# WHAT IS EXPECTED:
Copy each line of the listing where the word "stmt" can be found.
--*--
import Mathlib
import Summits.PneNP.PneNP.Theses.OneSlice
import Summits.PneNP.PneNP.Theorems.OneSliceSliceTargetSplit
import Summits.PneNP.PneNP.Theorems.OneSliceMonotoneContinuationDefs
import Summits.PneNP.PneNP.Theorems.OneSliceMonotoneContinuationTransportMono
import Summits.PneNP.PneNP.Theorems.OneSliceMonotoneContinuationLevelAverage
import Summits.PneNP.PneNP.Theorems.OneSliceMonotoneContinuationSamplerExpansion
import Summits.PneNP.PneNP.Theorems.OneSliceMonotoneContinuationBinomialMixing
import Summits.PneNP.PneNP.Theorems.OneSliceMonotoneContinuationDerandomize
import Summits.PneNP.PneNP.Theorems.OneSliceMonotoneContinuationSamplerBounds

/-!
# Route OneSlice, crux `MonotoneContinuation` (stmt-PneNP-18471), line `Sketch_ideator1_r1` (ProfileLine) — window estimate, eventual facts, from a sampler to a circuit

Chebyshev window estimate for binomial profile averages (`binAvg_le_of_flat`), the eventual facts about central `j`, the mass
of the two extreme inputs and the size budget, and `circuit_of_sampler`: a restriction sampler whose majority votes are realised by
monotone circuits yields a monotone circuit close to the target (uses the landed `stub_derandomize`).

Lead prover-line-stmt-PneNP-18471-0, 2026-08-17. Def-free (vocabulary in `OneSliceMonotoneContinuationDefs.lean`).
-/

set_option linter.dupNamespace false -- `Summit.PneNP.PneNP.…`: summit = sub-problem (D-0017)

namespace Summit.PneNP.PneNP.Theorems.MonotoneContinuation

open Literature.Computability.Complexity hiding supp mem_supp
open Finset hiding slice
open Filter hiding mem_sdiff
open Classical
open Summit.PneNP.PneNP.Theorems (binomialWeight_tail_le binomialWeight_sum_range binomialWeight_nonneg card_slice
  tendsto_mean eventually_window central_add_le mean_ge)
open Summit.PneNP.PneNP.Theorems.ConstantBand.Negative (Edge thr Central slice)
open Summit.PneNP.PneNP.Theorems.SingleThreshold.Negative (pc tendsto_pc pc_nonneg)
open Summit.PneNP.PneNP.Theorems.SliceTargetSplit (Comp nbhd mem_nbhd transport ind l1 nbhdCard ind_nonneg ind_le_one
  abs_ind_sub_ind l1_comm l1_nonneg l1_triangle l1_eq_sum_slices card_nbhd card_nbhd_of_le card_nbhd_of_ge
  choose_mul_nbhdCard nbhdCard_pos sum_slice_sum_nbhd sum_slice_sum_nbhd_left transport_nonneg transport_sub
  l1_transport_le rdist_eq_l1 transport_ind_mem)

noncomputable section

variable {n : ℕ}

/-! ## The window estimate -/

/-- **Window estimate.** If `|α r − α j| ≤ η` on a window `P` outside of which every index is at distance `≥ w`
from the mean `Np`, then `Σ_r Bin(N,p)(r)|α r − α j| ≤ η + Np(1-p)/w²` (Chebyshev). -/
theorem binAvg_le_of_flat {N j : ℕ} {p w η : ℝ} (hp0 : 0 ≤ p) (hp1 : p ≤ 1) (hw : 0 < w) (hη : 0 ≤ η)
    (α : ℕ → ℝ) (hα1 : ∀ r, |α r - α j| ≤ 1) (P : ℕ → Prop) [DecidablePred P]
    (hflat : ∀ r, P r → |α r - α j| ≤ η) (htail : ∀ r, ¬ P r → w ≤ |(r : ℝ) - N * p|) :
    ∑ r ∈ range (N + 1), binW N p r * |α r - α j| ≤ η + N * p * (1 - p) / w ^ 2 := by
  have hb : ∀ i, binW N p i = (N.choose i : ℝ) * p ^ i * (1 - p) ^ (N - i) := fun i => rfl
  rw [← sum_filter_add_sum_filter_not (range (N + 1)) P]
  refine add_le_add ?_ ?_
  · calc ∑ r ∈ (range (N + 1)).filter P, binW N p r * |α r - α j|
        ≤ ∑ r ∈ (range (N + 1)).filter P, binW N p r * η :=
          sum_le_sum fun r hr => mul_le_mul_of_nonneg_left (hflat r (mem_filter.1 hr).2) (binW_nonneg hp0 hp1 r)
      _ ≤ ∑ r ∈ range (N + 1), binW N p r * η :=
          sum_le_sum_of_subset_of_nonneg (filter_subset _ _) fun r _ _ => mul_nonneg (binW_nonneg hp0 hp1 r) hη
      _ = η := by rw [← sum_mul, binW_sum, one_mul]
  · calc ∑ r ∈ (range (N + 1)).filter (fun r => ¬ P r), binW N p r * |α r - α j|
        ≤ ∑ r ∈ (range (N + 1)).filter (fun r => ¬ P r), binW N p r :=
          sum_le_sum fun r _ => by
            calc binW N p r * |α r - α j| ≤ binW N p r * 1 :=
                  mul_le_mul_of_nonneg_left (hα1 r) (binW_nonneg hp0 hp1 r)
              _ = binW N p r := mul_one _
      _ ≤ N * p * (1 - p) / w ^ 2 := binomialWeight_tail_le hb hp0 hp1 hw (fun r => ¬ P r) htail

/-! ## Eventual facts -/

/-- Eventually: `0 < p_c ≤ 1/8`, and every central `j` satisfies `j ≤ N`, `L² + 1 ≤ j` and `3j ≤ N`. -/
theorem eventually_central {k : ℕ} (hk : 3 ≤ k) (L : ℕ) :
    ∀ᶠ n : ℕ in atTop, 0 < pc n k ∧ pc n k ≤ 1 / 8 ∧
      ∀ j : ℕ, Central k n j → j ≤ n.choose 2 ∧ L ^ 2 + 1 ≤ j ∧ 3 * j ≤ n.choose 2 := by
  have hμ := tendsto_mean hk
  have hm : Tendsto (fun n : ℕ => (thr k n : ℝ)) atTop atTop :=
    tendsto_natCast_atTop_atTop.comp (tendsto_nat_floor_atTop.comp hμ)
  have hA : Tendsto (fun n : ℕ => (thr k n : ℝ) ^ ((1 : ℝ) / 4)) atTop atTop :=
    (tendsto_rpow_atTop (by norm_num)).comp hm
  filter_upwards [eventually_window hk 0, hA.eventually_ge_atTop 2,
    hm.eventually_ge_atTop (2 * ((L : ℝ) ^ 2 + 1))] with n hwin hA2 hmL
  obtain ⟨hp0, hp8, h34, h32, hwin5⟩ := hwin
  refine ⟨hp0, hp8, fun j hj => ?_⟩
  have hjN : j ≤ n.choose 2 := by simpa using central_add_le (w := 0) hp0 hp8 hwin5 hj
  set m : ℝ := (thr k n : ℝ) with hmdef
  set A : ℝ := m ^ ((1 : ℝ) / 4) with hAdef
  set R : ℝ := m ^ ((3 : ℝ) / 4) with hRdef
  have hm0 : 0 ≤ m := Nat.cast_nonneg _
  have hA0 : 0 < A := by linarith
  have hmA : m = A ^ 4 := by
    rw [hAdef, ← Real.rpow_natCast, ← Real.rpow_mul hm0]; norm_num
  have hRA : R = A ^ 3 := by
    rw [hRdef, hAdef, ← Real.rpow_natCast, ← Real.rpow_mul hm0]; norm_num
  -- `2R ≤ m`
  have h2R : 2 * R ≤ m := by
    rw [hRA, hmA]; nlinarith [pow_pos hA0 3]
  have hjc := abs_le.1 hj
  -- `μ = Np`, `m ≤ μ < m + 1`, `8 μ ≤ N` from `p ≤ 1/8`
  have hμ0 : 0 ≤ ((n.choose 2 : ℕ) : ℝ) * pc n k := mul_nonneg (Nat.cast_nonneg _) hp0.le
  have hmμ : m ≤ ((n.choose 2 : ℕ) : ℝ) * pc n k := Nat.floor_le hμ0
  have h8μ : 8 * (((n.choose 2 : ℕ) : ℝ) * pc n k) ≤ (n.choose 2 : ℕ) := by
    have hN0 : (0 : ℝ) ≤ (n.choose 2 : ℕ) := Nat.cast_nonneg _
    nlinarith
  refine ⟨hjN, ?_, ?_⟩
  · -- `j ≥ m - R ≥ m/2 ≥ L² + 1`
    have h1 : (m : ℝ) / 2 ≤ j := by linarith [hjc.1]
    have h2 : ((L ^ 2 + 1 : ℕ) : ℝ) ≤ j := by push_cast; linarith
    exact_mod_cast h2
  · -- `3j ≤ 3(m + R) ≤ 4.5 m ≤ 8 μ ≤ N`
    have h1 : (3 * j : ℝ) ≤ (n.choose 2 : ℕ) := by nlinarith [hjc.2]
    exact_mod_cast h1

/-- Eventually: the two extreme inputs carry little mass, and `p_c` is small. -/
theorem eventually_small {k : ℕ} (hk : 3 ≤ k) {u : ℝ} (hu : 0 < u) :
    ∀ᶠ n : ℕ in atTop, (1 - pc n k) ^ (n.choose 2) + (pc n k) ^ (n.choose 2) ≤ u := by
  have hμ := tendsto_mean hk
  have hp := (tendsto_pc (show 2 ≤ k by omega)).eventually (eventually_le_nhds (half_pos hu))
  filter_upwards [eventually_window hk 0, hμ.eventually_ge_atTop (2 / u), hp] with n hwin hμu hpu
  obtain ⟨hp0, hp8, -, -, -⟩ := hwin
  set p : ℝ := pc n k with hpdef
  set N : ℕ := n.choose 2 with hNdef
  have hp1 : p ≤ 1 := by linarith
  have hμpos : 0 < (N : ℝ) * p := lt_of_lt_of_le (by positivity) hμu
  have hN0 : 0 < N := by
    rcases Nat.eq_zero_or_pos N with h | h
    · exfalso; rw [h, Nat.cast_zero, zero_mul] at hμpos; exact lt_irrefl _ hμpos
    · exact h
  have hNr : (0 : ℝ) < N := by exact_mod_cast hN0
  -- `(1-p)^N = (1 - (Np)/N)^N ≤ exp(-Np) ≤ 1/(1 + Np) ≤ u/2`
  have h1 : (1 - p) ^ N ≤ Real.exp (-((N : ℝ) * p)) := by
    have key := Real.one_sub_div_pow_le_exp_neg (n := N) (t := (N : ℝ) * p) (by nlinarith)
    have hdiv : (N : ℝ) * p / N = p := by field_simp
    rwa [hdiv] at key
  have h2 : Real.exp (-((N : ℝ) * p)) ≤ u / 2 := by
    rw [Real.exp_neg]
    have h3 : 1 + (N : ℝ) * p ≤ Real.exp ((N : ℝ) * p) := by
      have := Real.add_one_le_exp ((N : ℝ) * p); linarith
    have h4 : (Real.exp ((N : ℝ) * p))⁻¹ ≤ (1 + (N : ℝ) * p)⁻¹ := inv_anti₀ (by positivity) h3
    refine h4.trans ?_
    rw [inv_le_comm₀ (by positivity) (by positivity)]
    have : (u / 2)⁻¹ = 2 / u := by rw [inv_div]
    rw [this]; linarith
  -- `p^N ≤ p ≤ u/2`
  have h5 : p ^ N ≤ p := by
    calc p ^ N ≤ p ^ 1 := pow_le_pow_of_le_one hp0.le hp1 hN0
      _ = p := pow_one p
  linarith

/-- Eventually: the size budget `t(n^{c₁} + 2N + 2) + 4t² + 4 ≤ n^{c₁+4}`. -/
theorem eventually_size (c₁ t : ℕ) :
    ∀ᶠ n : ℕ in atTop, t * (n ^ c₁ + 2 * n.choose 2 + 2) + 4 * t ^ 2 + 4 ≤ n ^ (c₁ + 4) := by
  filter_upwards [eventually_ge_atTop (max 5 (max t (4 * t ^ 2 + 4)))] with n hn
  have hn5 : 5 ≤ n := le_trans (le_max_left _ _) hn
  have hnt : t ≤ n := le_trans ((le_max_left _ _).trans (le_max_right _ _)) hn
  have hnt2 : 4 * t ^ 2 + 4 ≤ n := le_trans ((le_max_right _ _).trans (le_max_right _ _)) hn
  have hn1 : 1 ≤ n := by omega
  have hN : n.choose 2 ≤ n ^ 2 := by
    rw [Nat.choose_two_right, sq]
    exact (Nat.div_le_self _ _).trans (Nat.mul_le_mul_left _ (Nat.sub_le _ _))
  have hpow1 : 1 ≤ n ^ c₁ := Nat.one_le_pow _ _ (by omega)
  have hP : n ^ (c₁ + 4) = n ^ c₁ * n ^ 4 := pow_add n c₁ 4
  -- everything in terms of `P := n^{c₁}` and `n`
  have h1 : t * n ^ c₁ ≤ n * n ^ c₁ := Nat.mul_le_mul_right _ hnt
  have h2 : t * (2 * n.choose 2 + 2) ≤ n * (2 * n ^ 2 + 2) :=
    Nat.mul_le_mul hnt (by omega)
  have h3 : n * (2 * n ^ 2 + 2) ≤ 3 * n ^ 3 * n ^ c₁ := by
    have : n * (2 * n ^ 2 + 2) ≤ 3 * n ^ 3 := by
      have h25 : 2 ≤ n ^ 2 := by nlinarith
      nlinarith
    calc n * (2 * n ^ 2 + 2) ≤ 3 * n ^ 3 := this
      _ = 3 * n ^ 3 * 1 := (mul_one _).symm
      _ ≤ 3 * n ^ 3 * n ^ c₁ := Nat.mul_le_mul_left _ hpow1
  have h4 : 4 * t ^ 2 + 4 ≤ n * n ^ c₁ := by
    calc 4 * t ^ 2 + 4 ≤ n := hnt2
      _ = n * 1 := (mul_one _).symm
      _ ≤ n * n ^ c₁ := Nat.mul_le_mul_left _ hpow1
  have hsum : t * (n ^ c₁ + 2 * n.choose 2 + 2) + 4 * t ^ 2 + 4 ≤ (n + 3 * n ^ 3 + n) * n ^ c₁ := by
    have := Nat.mul_add t (n ^ c₁) (2 * n.choose 2 + 2)
    nlinarith [h1, h2, h3, h4, this]
  refine hsum.trans ?_
  rw [hP, mul_comm]
  refine Nat.mul_le_mul_left _ ?_
  -- `n + 3n³ + n ≤ n⁴` for `n ≥ 5`
  have : n + 3 * n ^ 3 + n ≤ 5 * n ^ 3 := by nlinarith
  calc n + 3 * n ^ 3 + n ≤ 5 * n ^ 3 := this
    _ ≤ n * n ^ 3 := Nat.mul_le_mul_right _ hn5
    _ = n ^ 4 := by ring

/-! ## From a sampler to a circuit -/

/-- Indicators that agree off the two extreme inputs are close in `L¹(G(n,p))`. -/
theorem l1_ind_le_of_eqOn {p : ℝ} (hp0 : 0 ≤ p) (hp1 : p ≤ 1) (f g : (Edge n → Bool) → Bool)
    (hfg : ∀ y : Edge n → Bool, (∃ e, y e = false) → (∃ e, y e = true) → f y = g y) :
    l1 n p (ind f) (ind g) ≤ gnpWeight n p (fun _ => false) + gnpWeight n p (fun _ => true) := by
  unfold l1
  have hpt : ∀ y : Edge n → Bool, gnpWeight n p y * |ind f y - ind g y| ≤
      gnpWeight n p y * ((if y = (fun _ => false) then 1 else 0) + (if y = (fun _ => true) then 1 else 0)) := by
    intro y
    refine mul_le_mul_of_nonneg_left ?_ (gnpWeight_nonneg hp0 hp1 y)
    have hle1 : |ind f y - ind g y| ≤ 1 := by
      have := ind_nonneg f y; have := ind_le_one f y; have := ind_nonneg g y; have := ind_le_one g y
      rw [abs_sub_le_iff]; constructor <;> linarith
    by_cases h0 : y = fun _ => false
    · rw [if_pos h0]
      have : (0 : ℝ) ≤ (if y = (fun _ => true) then 1 else 0) := by split_ifs <;> norm_num
      linarith
    · by_cases h1 : y = fun _ => true
      · rw [if_pos h1, if_neg h0]; linarith
      · rw [if_neg h0, if_neg h1, add_zero]
        have hF : ∃ e, y e = false := by
          by_contra hc; push Not at hc
          exact h1 (funext fun e => by simpa using hc e)
        have hT : ∃ e, y e = true := by
          by_contra hc; push Not at hc
          exact h0 (funext fun e => by simpa using hc e)
        unfold ind
        rw [hfg y hF hT, sub_self, abs_zero]
  refine (sum_le_sum fun y _ => hpt y).trans (le_of_eq ?_)
  simp_rw [mul_add, mul_ite, mul_one, mul_zero]
  rw [sum_add_distrib, Finset.sum_ite_eq' univ (fun _ : Edge n => false), Finset.sum_ite_eq' univ (fun _ : Edge n => true)]
  simp

/-- **From a sampler to a circuit.** A restriction sampler `U(y) = E_ρ 𝟙[f](σ y ρ)`, `ρ ∼ G(n,r)`, whose majority
votes are realised by monotone circuits of size `≤ S` off the two extreme inputs, and which is `δ₁`-close to a target
itself `δ₂`-close to a Boolean function, yields a monotone circuit of size `≤ S` within
`w(⊥) + w(⊤) + 4/t + 5(δ₁ + δ₂) + δ₁` of the target. -/
theorem circuit_of_sampler {t : ℕ} (ht : 0 < t) {p : ℝ} (hp0 : 0 ≤ p) (hp1 : p ≤ 1)
    (σ : (Edge n → Bool) → (Edge n → Bool) → (Edge n → Bool)) (f : (Edge n → Bool) → Bool)
    {r : ℝ} (hr0 : 0 ≤ r) (hr1 : r ≤ 1) {S : ℕ}
    (hM : ∀ ρs : Fin t → Edge n → Bool, ∃ M : Circuit (Edge n), M.IsOver monotoneBasis ∧ M.size ≤ S ∧
      ∀ y : Edge n → Bool, (∃ e, y e = false) → (∃ e, y e = true) →
        M.eval y = majVote (fun a y => f (σ y (ρs a))) y)
    (target : (Edge n → Bool) → ℝ) (G : (Edge n → Bool) → Bool) {δ₁ δ₂ : ℝ}
    (hU : l1 n p (fun y => ∑ ρ, gnpWeight n r ρ * ind f (σ y ρ)) target ≤ δ₁)
    (hG : l1 n p target (ind G) ≤ δ₂) :
    ∃ M : Circuit (Edge n), M.IsOver monotoneBasis ∧ M.size ≤ S ∧
      l1 n p (ind M.eval) target ≤
        gnpWeight n p (fun _ => false) + gnpWeight n p (fun _ => true) + (4 / t + 5 * (δ₁ + δ₂)) + δ₁ := by
  set g : (Edge n → Bool) → (Edge n → Bool) → Bool := fun ρ y => f (σ y ρ) with hg
  set U : (Edge n → Bool) → ℝ := fun y => ∑ ρ, gnpWeight n r ρ * ind f (σ y ρ) with hUdef
  have hUg : (fun y => ∑ ρ, gnpWeight n r ρ * ind (g ρ) y) = U := by
    funext y; rfl
  obtain ⟨ρs, hρs⟩ :
      ∃ ρs : Fin t → Edge n → Bool, l1 n p (ind (majVote fun a => g (ρs a))) (fun y => ∑ ρ, gnpWeight n r ρ * ind (g ρ) y) ≤
        4 / t + 5 * l1 n p (fun y => ∑ ρ, gnpWeight n r ρ * ind (g ρ) y) (ind G) :=
    stub_derandomize n t ht p hp0 hp1 (gnpWeight n r) (gnpWeight_nonneg hr0 hr1) (sum_gnpWeight r) g G
  rw [hUg] at hρs
  obtain ⟨M, hMB, hMS, hMev⟩ := hM ρs
  refine ⟨M, hMB, hMS, ?_⟩
  have hUG : l1 n p U (ind G) ≤ δ₁ + δ₂ := (l1_triangle hp0 hp1 U target (ind G)).trans (add_le_add hU hG)
  have hmaj : l1 n p (ind (majVote fun a => g (ρs a))) U ≤ 4 / t + 5 * (δ₁ + δ₂) :=
    hρs.trans (by nlinarith)
  have hMmaj : l1 n p (ind M.eval) (ind (majVote fun a => g (ρs a))) ≤
      gnpWeight n p (fun _ => false) + gnpWeight n p (fun _ => true) :=
    l1_ind_le_of_eqOn hp0 hp1 _ _ hMev
  calc l1 n p (ind M.eval) target
      ≤ l1 n p (ind M.eval) (ind (majVote fun a => g (ρs a))) + l1 n p (ind (majVote fun a => g (ρs a))) target :=
        l1_triangle hp0 hp1 _ _ _
    _ ≤ l1 n p (ind M.eval) (ind (majVote fun a => g (ρs a))) +
          (l1 n p (ind (majVote fun a => g (ρs a))) U + l1 n p U target) :=
        add_le_add le_rfl (l1_triangle hp0 hp1 _ _ _)
    _ ≤ (gnpWeight n p (fun _ => false) + gnpWeight n p (fun _ => true)) + ((4 / t + 5 * (δ₁ + δ₂)) + δ₁) :=
        add_le_add hMmaj (add_le_add hmaj hU)
    _ = _ := by ring


/-! ## Registered form -/

/-- **From a sampler to a circuit** (registered sub-goal `circuitOfSampler` of stmt-PneNP-18471), written out. [folklore] -/
theorem circuitOfSampler :
  ∀ (n t : ℕ), 0 < t → ∀ (p : ℝ), 0 ≤ p → p ≤ 1 →
    ∀ (σ : (Edge n → Bool) → (Edge n → Bool) → (Edge n → Bool)) (f : (Edge n → Bool) → Bool) (r : ℝ), 0 ≤ r → r ≤ 1 →
    ∀ (S : ℕ), (∀ ρs : Fin t → Edge n → Bool, ∃ M : Circuit (Edge n), M.IsOver monotoneBasis ∧ M.size ≤ S ∧
      ∀ y : Edge n → Bool, (∃ e, y e = false) → (∃ e, y e = true) → M.eval y = majVote (fun a y => f (σ y (ρs a))) y) →
    ∀ (target : (Edge n → Bool) → ℝ) (G : (Edge n → Bool) → Bool) (δ₁ δ₂ : ℝ),
      l1 n p (fun y => ∑ ρ, gnpWeight n r ρ * ind f (σ y ρ)) target ≤ δ₁ → l1 n p target (ind G) ≤ δ₂ →
      ∃ M : Circuit (Edge n), M.IsOver monotoneBasis ∧ M.size ≤ S ∧
        l1 n p (ind M.eval) target ≤
          gnpWeight n p (fun _ => false) + gnpWeight n p (fun _ => true) + (4 / t + 5 * (δ₁ + δ₂)) + δ₁ :=
  fun _ _ ht _ hp0 hp1 σ f _ hr0 hr1 _ hM target G _ _ hU hG =>
    circuit_of_sampler ht hp0 hp1 σ f hr0 hr1 hM target G hU hG

end

end Summit.PneNP.PneNP.Theorems.MonotoneContinuation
--*--
# OUTPUT OF THE TASK:
# Route OneSlice, crux `MonotoneContinuation` (stmt-PneNP-18471), line `Sketch_ideator1_r1` (ProfileLine) — window estimate, eventual facts, from a sampler to a circuit
Lead prover-line-stmt-PneNP-18471-0, 2026-08-17. Def-free (vocabulary in `OneSliceMonotoneContinuationDefs.lean`).
/-- **From a sampler to a circuit** (registered sub-goal `circuitOfSampler` of stmt-PneNP-18471), written out. [folklore] -/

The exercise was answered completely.